2. When you ask some legislators in states that have public financing if it has lessened the influence of special interests, the answer is a qualified no. In other words, lobbyists who are paid to hang out at the capitol all day will have more access, influence, etc., than Joe Citizen who shows up to testify on a bill and goes home.
Indeed, some special interests claim that public financing is a good thing because it saves them money while still giving them influence.
What is has done is change the face of campaigning more than it changed the face of lobbying, in my opinion.
3. As far as collecting $5 or $10 donations from the community, there’s nothing to stop a labor union or political party or organization to mail their membership to send in the required donation to a candidate.
The notion that the candidate will slog door-to-door winning the hearts and minds of voters to the point that a hundred (or whatever the number ends up being) citizens will fork over a check could happen but I’m not holding my breath.
4. The hard right does have a point when they say they don’t want public dollars to support candidates that have views contrary to theirs. It’s a point; not a deal breaker.
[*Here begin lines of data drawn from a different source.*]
import Literature.AlgebraicGeometry.Resolution.Blowups
import HarnessLib

/-!
# Stalks of two blowing ups along the same centre agree

Support file for crux stmt-ResolutionOfSingularities-15315
(`FrobeniusLadder.FInjectiveMacaulayfication`, line `Sketch`, seat c6): stub
`stub_isBlowupStalkTransfer` (W3-3, surgery glue piece).

Let `π : X' → X` and `π' : X'' → X` be two blowing ups of the same scheme `X` along the same
ideal sheaf `J`, in the sense of the universal property (`IsBlowup`,
`Literature/AlgebraicGeometry/Resolution/Blowups.lean`, Görtz–Wedhorn I, Def. 13.90). By
uniqueness of blowing ups (`IsBlowup.unique`, GW I, (13.19)) there is an isomorphism
`e : X' ≅ X''` over `X`, i.e. `e.hom ≫ π' = π`. For a point `x' ∈ X'` put `x'' := e.hom x'`;
then `π' x'' = π x'`, and the stalk map of the isomorphism `e.hom` at `x'` is an isomorphism
`𝒪_{X'', x''} ≅ 𝒪_{X', x'}`.

* `stub_isBlowupStalkTransfer` — every stalk of `X'` is ring-isomorphic to a stalk of `X''` at a
  point with the same image in `X`.

References: U. Görtz, T. Wedhorn, *Algebraic Geometry I*, 2nd ed. (2020), Def. 13.90 and
(13.19) p. 413; folklore (stalk maps of isomorphisms are isomorphisms).
-/

-- single-problem summit: the doubled namespace component is forced
set_option linter.dupNamespace false

noncomputable section

namespace Summit.ResolutionOfSingularities.ResolutionOfSingularities.Theorems.FInjectiveMacaulayfication.IsBlowupStalkTransfer

open AlgebraicGeometry CategoryTheory Literature.AlgebraicGeometry.Resolution

/-- W3-3 STALK TRANSFER BETWEEN TWO BLOW-UPS: if `π : X' → X` and `π' : X'' → X` are both
blow-ups of `X` along the same ideal sheaf `J` (universal property, `IsBlowup`), then for every
point `x' ∈ X'` there is a point `x'' ∈ X''` over the same point of `X` with
`𝒪_{X', x'} ≃+* 𝒪_{X'', x''}`: take `x'' := e x'` for the isomorphism `e : X' ≅ X''` over `X`
of `IsBlowup.unique`, whose stalk map at `x'` is an isomorphism.
[cite: GortzWedhorn2020, (13.19) p. 413] -/
theorem stub_isBlowupStalkTransfer : ∀ (X X' X'' : Scheme.{0}) (J : X.IdealSheafData) (π : X' ⟶ X) (π' : X'' ⟶ X),
    IsBlowup π J → IsBlowup π' J → ∀ x' : X', ∃ x'' : X'', π'.base x'' = π.base x' ∧
      Nonempty (X'.presheaf.stalk x' ≃+* X''.presheaf.stalk x'') := by
  intro X X' X'' J π π' hπ hπ' x'
  obtain ⟨e, he, -⟩ := hπ.unique hπ'
  refine ⟨e.hom.base x', ?_, ⟨(asIso (e.hom.stalkMap x')).commRingCatIsoToRingEquiv.symm⟩⟩
  change (e.hom ≫ π').base x' = π.base x'
  rw [he]

end Summit.ResolutionOfSingularities.ResolutionOfSingularities.Theorems.FInjectiveMacaulayfication.IsBlowupStalkTransfer

end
5. There’s no doubt if the entire system were publicly financed, it would be a pretty penny. Not a reason not to do it, but to say that those who are concerned about the ultimate cost are just sellouts, afraid, etc., is a bit overwrought.
6. Lastly, review public opinion polls of legislatures or governors that have adopted public financing. My hunch is that the public’s view of politicians hasn’t diametrically changed because the influence of money is lessened.
Oh, let me make a final point. If you review the contributions of candidates at the county or legislative level, you don’t find “moneyed interests from chemical companies and mainland real estate interests” as much as you’ll find the typical ones from local banks, local unions, well-to-do donors, local corporations, family and friends, etc.
And very, very few candidates ever receive the maximum allowable by law. No doubt some are influenced in their votes with a $100 donation but it’s doubtful it’s the tipping point for most.